Artificial Intelligence is transforming how code is written, tested, and maintained.

  • Tools:
    • GitHub Copilot: Powered by OpenAI Codex. It functions as an "AI Pair Programmer," suggesting whole lines or functions of code inside the IDE based on comments and context.
    • Amazon CodeWhisperer: Similar to Copilot but optimized for AWS ecosystems and security scanning.
  • Capabilities:
    • Code Generation: Translating natural language comments into executable code.
    • Test Case Generation: Automatically creating unit tests for existing functions.
    • Code Translation: Converting legacy code (e.g., COBOL) to modern languages (e.g., Java).
    • Bug Detection: Analyzing patterns to predict likely bugs before compilation.
  • Challenges:
    • Copyright/Legal: AI models are trained on public code; ownership of generated code is debated.
    • Security: AI might suggest insecure coding patterns if trained on vulnerable data.
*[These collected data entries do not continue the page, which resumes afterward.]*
import Summits.QuantumFields.YangMills.Theorems.SmallCircleAnchorAnchorGapStubDebyeScreening24

/-!
# Crux `AnchorGap` (stmt-QuantumFields-11141), line `registered` — local zero-mode cut-off

The `ε = 0` cell ensemble of stub X₀ integrates `Λ'`-periodic functionals (`Λ' = Σ_j ℤ b_j`, acting
by constant shifts of the field) over the sharp fundamental cell `S = {θ̄(φ) ∈ b·[0,1)^k}` of the
GLOBAL zero mode `θ̄(φ) = V⁻¹ Σ_x φ(x)`.  A cluster expansion cannot carry a global constraint; the
sharp indicator `1_S` can be traded for `ρ(A φ)`, where `ρ` is any partition of unity of `ℝ^k`
along `Λ'` and `A` is ANY measurable functional equivariant under the constant shifts
(`A(φ + w_n) = A φ + w_n`, e.g. the average of `φ` over a single block):

* `stub_localZeroModeCutoff` — `∫ ρ(A φ) I(φ) dφ = ∫ 1_S I` for `Λ'`-periodic measurable `I` with
  `1_S I` integrable (unfolding over the fundamental domain `S` of the free measure-preserving
  `ℤ^k`-action by constant shifts, `IsAddFundamentalDomain.integral_eq_tsum''`, equivariance of `A`,
  and resummation of `ρ` along each orbit).  The special case `A = θ̄` is
  `integral_zeroMode_partition`.
-/

set_option autoImplicit false

noncomputable section

namespace Summit.QuantumFields.YangMills.Theorems.AnchorGap

open MeasureTheory Finset
open Literature.Probability.LatticeModels

/-- **Local zero-mode cut-off: unfolding the cell constraint against a partition of unity evaluated
on an equivariant functional.** Let `b` be a basis of `ℝ^k`, `w_n = Σ_j n_j b_j` (`n ∈ ℤ^k`), `S`
the set of configurations whose global zero-mode average lies in the half-open cell `b·[0,1)^k`,
`I` a measurable functional invariant under the constant shifts `φ ↦ φ + w_n` with `1_S I`
integrable, `A : Config → ℝ^k` measurable and equivariant (`A(φ + w_n) = A φ + w_n`), and `ρ ≥ 0`
measurable on `ℝ^k` with `Σ_n ρ(θ + w_n) = 1` for every `θ`.  Then `∫ ρ(A φ) I(φ) dφ = ∫ 1_S I dφ`:
`S` is a fundamental domain of the free volume-preserving `ℤ^k`-action, so
`∫ ρ(A φ) I = Σ_n ∫_S ρ(A φ + w_n) I(φ) = ∫_S I · Σ_n ρ(A φ + w_n) = ∫_S I`. [folklore] -/
theorem stub_localZeroModeCutoff : ∀ (d N k : ℕ) [NeZero N] (b : Fin k → Fin k → ℝ), LinearIndependent ℝ b → ∀ (I : LatticeSineGordon.Config d N k → ℝ), Measurable I → (∀ (φ : LatticeSineGordon.Config d N k) (n : Fin k → ℤ), I (fun p => φ p + ∑ j : Fin k, (n j : ℝ) * b j p.2) = I φ) → Integrable ({φ : LatticeSineGordon.Config d N k | ∃ t : Fin k → ℝ, (∀ j : Fin k, 0 ≤ t j ∧ t j < 1) ∧ ∀ a : Fin k, (Fintype.card (TorusSite d N) : ℝ)⁻¹ * ∑ x : TorusSite d N, φ (x, a) = ∑ j : Fin k, t j * b j a}.indicator I) → ∀ (A : LatticeSineGordon.Config d N k → (Fin k → ℝ)), Measurable A → (∀ (φ : LatticeSineGordon.Config d N k) (n : Fin k → ℤ), A (fun p => φ p + ∑ j : Fin k, (n j : ℝ) * b j p.2) = fun c => A φ c + ∑ j : Fin k, (n j : ℝ) * b j c) → ∀ (ρ : (Fin k → ℝ) → ℝ), Measurable ρ → (∀ θ : Fin k → ℝ, 0 ≤ ρ θ) → (∀ θ : Fin k → ℝ, Summable (fun n : Fin k → ℤ => ρ (θ + fun c => ∑ j : Fin k, (n j : ℝ) * b j c)) ∧ ∑' n : Fin k → ℤ, ρ (θ + fun c => ∑ j : Fin k, (n j : ℝ) * b j c) = 1) → ∫ φ : LatticeSineGordon.Config d N k, ρ (A φ) * I φ = ∫ φ : LatticeSineGordon.Config d N k, {φ : LatticeSineGordon.Config d N k | ∃ t : Fin k → ℝ, (∀ j : Fin k, 0 ≤ t j ∧ t j < 1) ∧ ∀ a : Fin k, (Fintype.card (TorusSite d N) : ℝ)⁻¹ * ∑ x : TorusSite d N, φ (x, a) = ∑ j : Fin k, t j * b j a}.indicator I φ := by
  intro d N k _ b hb I hIm hIper hIS A hAm hAeq ρ hρm hρ0 hρ1
  classical
  -- adapted from `integral_zeroMode_partition` (the special case `A = θ̄`, the global zero mode)
  -- notation: volume `V`, lattice vectors `w n`, zero mode `θb`
  set V : ℝ := (Fintype.card (TorusSite d N) : ℝ) with hV
  have hVpos : 0 < V := by
    rw [hV]; exact_mod_cast Fintype.card_pos
  have hVne : V ≠ 0 := hVpos.ne'
  set w : (Fin k → ℤ) → Fin k → ℝ := fun n c => ∑ j, (n j : ℝ) * b j c with hw
  set θb : LatticeSineGordon.Config d N k → Fin k → ℝ := fun φ c => V⁻¹ * ∑ x, φ (x, c) with hθb
  set S : Set (LatticeSineGordon.Config d N k) := {φ | ∃ t : Fin k → ℝ, (∀ j : Fin k, 0 ≤ t j ∧ t j < 1) ∧
    ∀ a : Fin k, V⁻¹ * ∑ x : TorusSite d N, φ (x, a) = ∑ j : Fin k, t j * b j a} with hS
  -- the basis and its fundamental cell
  let B := basisOfPiSpaceOfLinearIndependent hb
  have hB : ⇑B = b := coe_basisOfPiSpaceOfLinearIndependent hb
  let L : Submodule ℤ (Fin k → ℝ) := Submodule.span ℤ (Set.range B)
  let e : (Fin k → ℤ) ≃ L := (B.restrictScalars ℤ).equivFun.symm.toEquiv
  have he : ∀ n : Fin k → ℤ, ((e n : L) : Fin k → ℝ) = w n := by
    intro n
    simp only [e, LinearEquiv.coe_toEquiv, Module.Basis.equivFun_symm_apply, hw]
    rw [Submodule.coe_sum]
    funext c
    simp [Module.Basis.restrictScalars_apply, ← hB, zsmul_eq_mul, Finset.sum_apply]
  have hD : ∀ θ : Fin k → ℝ, (∃ t : Fin k → ℝ, (∀ j : Fin k, 0 ≤ t j ∧ t j < 1) ∧
      ∀ a : Fin k, θ a = ∑ j : Fin k, t j * b j a) ↔ θ ∈ ZSpan.fundamentalDomain B := by
    intro θ
    rw [ZSpan.mem_fundamentalDomain]
    constructor
    · rintro ⟨t, ht, hθt⟩ i
      have hθ : θ = ∑ j, t j • B j := by
        funext a
        rw [hθt a, Finset.sum_apply]
        simp [hB, smul_eq_mul]
      rw [hθ, Module.Basis.repr_sum_self]
      exact ⟨(ht i).1, (ht i).2⟩
    · intro h
      refine ⟨fun j => B.repr θ j, fun j => ⟨(h j).1, (h j).2⟩, fun a => ?_⟩
      conv_lhs => rw [← B.sum_repr θ]
      rw [Finset.sum_apply]
      simp [hB, smul_eq_mul]
  have hSpre : S = θb ⁻¹' ZSpan.fundamentalDomain B := by
    ext φ
    simp only [hS, Set.mem_setOf_eq, Set.mem_preimage]
    exact hD (θb φ)
  have hθb_cont : Continuous θb := by
    rw [hθb]; fun_prop
  have hSmeas : MeasurableSet S := by
    rw [hSpre]
    exact measurableSet_preimage hθb_cont.measurable (ZSpan.fundamentalDomain_measurableSet B)
  -- the action of `ℤᵏ` on configurations by constant dual-lattice shifts
  letI act : AddAction (Fin k → ℤ) (LatticeSineGordon.Config d N k) :=
    { vadd := fun n φ => fun p => φ p + w n p.2
      zero_vadd := fun φ => by
        funext p
        show φ p + w 0 p.2 = φ p
        simp [hw]
      add_vadd := fun m n φ => by
        funext p
        show φ p + w (m + n) p.2 = (φ p + w n p.2) + w m p.2
        simp only [hw, Pi.add_apply, Int.cast_add, add_mul, sum_add_distrib]
        ring }
  have hvadd : ∀ (n : Fin k → ℤ) (φ : LatticeSineGordon.Config d N k),
      n +ᵥ φ = fun p => φ p + w n p.2 := fun _ _ => rfl
  have hvadd' : ∀ (n : Fin k → ℤ), (fun φ : LatticeSineGordon.Config d N k => n +ᵥ φ) =
      fun φ => φ + fun p => w n p.2 := fun n => rfl
  haveI : MeasurableConstVAdd (Fin k → ℤ) (LatticeSineGordon.Config d N k) :=
    ⟨fun n => by rw [hvadd']; exact measurable_add_const _⟩
  haveI hri : (volume : Measure (LatticeSineGordon.Config d N k)).IsAddRightInvariant := by
    rw [volume_pi]; exact Measure.pi.isAddRightInvariant _
  haveI : VAddInvariantMeasure (Fin k → ℤ) (LatticeSineGordon.Config d N k) volume :=
    ⟨fun n s _ => by rw [hvadd']; exact measure_preimage_add_right _ _ _⟩
  -- zero mode of a shifted configuration
  have hθvadd : ∀ (n : Fin k → ℤ) (φ : LatticeSineGordon.Config d N k), θb (n +ᵥ φ) = θb φ + w n := by
    intro n φ
    funext c
    simp only [hθb, hvadd, Pi.add_apply, sum_add_distrib, sum_const, card_univ, nsmul_eq_mul]
    rw [← hV]
    field_simp
  -- the equivariant functional of a shifted configuration
  have hAvadd : ∀ (n : Fin k → ℤ) (φ : LatticeSineGordon.Config d N k), A (n +ᵥ φ) = A φ + w n := by
    intro n φ
    rw [hvadd]
    exact hAeq φ n
  -- `S` is a fundamental domain
  have hfd : IsAddFundamentalDomain (Fin k → ℤ) S volume := by
    refine IsAddFundamentalDomain.mk' hSmeas.nullMeasurableSet fun φ => ?_
    have hex := ZSpan.exist_unique_vadd_mem_fundamentalDomain B (θb φ)
    rw [hSpre]
    refine (e.existsUnique_congr fun n => ?_).2 hex
    rw [Set.mem_preimage, hθvadd, Submodule.vadd_def, vadd_eq_add, he, add_comm]
  -- the integrand and its shifts
  set f : LatticeSineGordon.Config d N k → ℝ := fun φ => ρ (A φ) * I φ with hf
  have hfshift : ∀ (n : Fin k → ℤ) (φ : LatticeSineGordon.Config d N k), f (n +ᵥ φ) = ρ (A φ + w n) * I φ := by
    intro n φ
    rw [hf]
    simp only []
    rw [hAvadd, hvadd, hIper φ n]
  have hf_meas : Measurable f := (hρm.comp hAm).mul hIm
  have hterm_meas : ∀ n : Fin k → ℤ, Measurable fun φ : LatticeSineGordon.Config d N k => ρ (A φ + w n) * I φ :=
    fun n => (hρm.comp (hAm.add_const _)).mul hIm
  -- the orbit sums of the absolute values refold to `∫_S |I|`
  have hIS' : IntegrableOn I S volume := by
    rw [← integrable_indicator_iff hSmeas]; exact hIS
  have hlin : ∀ φ : LatticeSineGordon.Config d N k,
      ∑' n : Fin k → ℤ, ‖ρ (A φ + w n) * I φ‖ₑ = ‖I φ‖ₑ := by
    intro φ
    obtain ⟨hsum, hone⟩ := hρ1 (A φ)
    have h1 : ∀ n : Fin k → ℤ, ‖ρ (A φ + w n) * I φ‖ₑ = ENNReal.ofReal (ρ (A φ + w n)) * ‖I φ‖ₑ := by
      intro n
      rw [enorm_mul, Real.enorm_eq_ofReal (hρ0 _)]
    simp_rw [h1]
    rw [ENNReal.tsum_mul_right, ← ENNReal.ofReal_tsum_of_nonneg (fun n => hρ0 _) hsum]
    have hw' : (fun n : Fin k → ℤ => ρ (A φ + w n)) = fun n => ρ (A φ + fun c => ∑ j : Fin k, (n j : ℝ) * b j c) := by
      funext n; rfl
    rw [hw', hone, ENNReal.ofReal_one, one_mul]
  have hF_sum : ∑' n : Fin k → ℤ, ∫⁻ φ in S, ‖ρ (A φ + w n) * I φ‖ₑ ≠ ⊤ := by
    rw [← lintegral_tsum fun n => ((hterm_meas n).enorm).aemeasurable]
    simp_rw [hlin]
    exact hIS'.2.ne
  -- integrability of `f` on the whole space
  have hf_int : Integrable f := by
    refine ⟨hf_meas.aestronglyMeasurable, ?_⟩
    rw [HasFiniteIntegral, hfd.lintegral_eq_tsum'' (fun φ => ‖f φ‖ₑ)]
    simp_rw [hfshift]
    exact lt_top_iff_ne_top.2 hF_sum
  -- unfold, resum `ρ` along each orbit, refold
  rw [hfd.integral_eq_tsum'' f hf_int]
  simp_rw [hfshift]
  rw [← integral_tsum (fun n => (hterm_meas n).aestronglyMeasurable) hF_sum]
  rw [← integral_indicator hSmeas]
  refine integral_congr_ae (Filter.Eventually.of_forall fun φ => ?_)
  by_cases hφ : φ ∈ S
  · rw [Set.indicator_of_mem hφ, Set.indicator_of_mem hφ, tsum_mul_right]
    obtain ⟨-, hone⟩ := hρ1 (A φ)
    have hw' : (fun n : Fin k → ℤ => ρ (A φ + w n)) = fun n => ρ (A φ + fun c => ∑ j : Fin k, (n j : ℝ) * b j c) := by
      funext n; rfl
    rw [hw', hone, one_mul]
  · rw [Set.indicator_of_notMem hφ, Set.indicator_of_notMem hφ]

end Summit.QuantumFields.YangMills.Theorems.AnchorGap

end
5.3 Low-Code / No-Code Platforms

These platforms democratize software creation, allowing non-technical users to build applications.

  • No-Code:
    • Target: "Citizen Developers" (business users with no coding knowledge).
    • Mechanism: Drag-and-drop interfaces, visual logic builders.
    • Use Cases: Simple internal tools, forms, landing pages.
    • Examples: Bubble, Webflow, Airtable.
  • Low-Code:
    • Target: Professional developers (to speed up work) and technical business users.
    • Mechanism: Visual IDEs with the ability to inject custom code (scripting) when necessary.
    • Use Cases: Enterprise resource planning (ERP) extensions, rapid prototyping, complex workflows.
    • Examples: Mendix, OutSystems, Microsoft PowerApps.
  • Benefits: Drastically reduced development time, lower cost, bridges the gap between IT and business teams.
  • Risks: Vendor lock-in, "Shadow IT" (unmanaged apps), scalability limitations.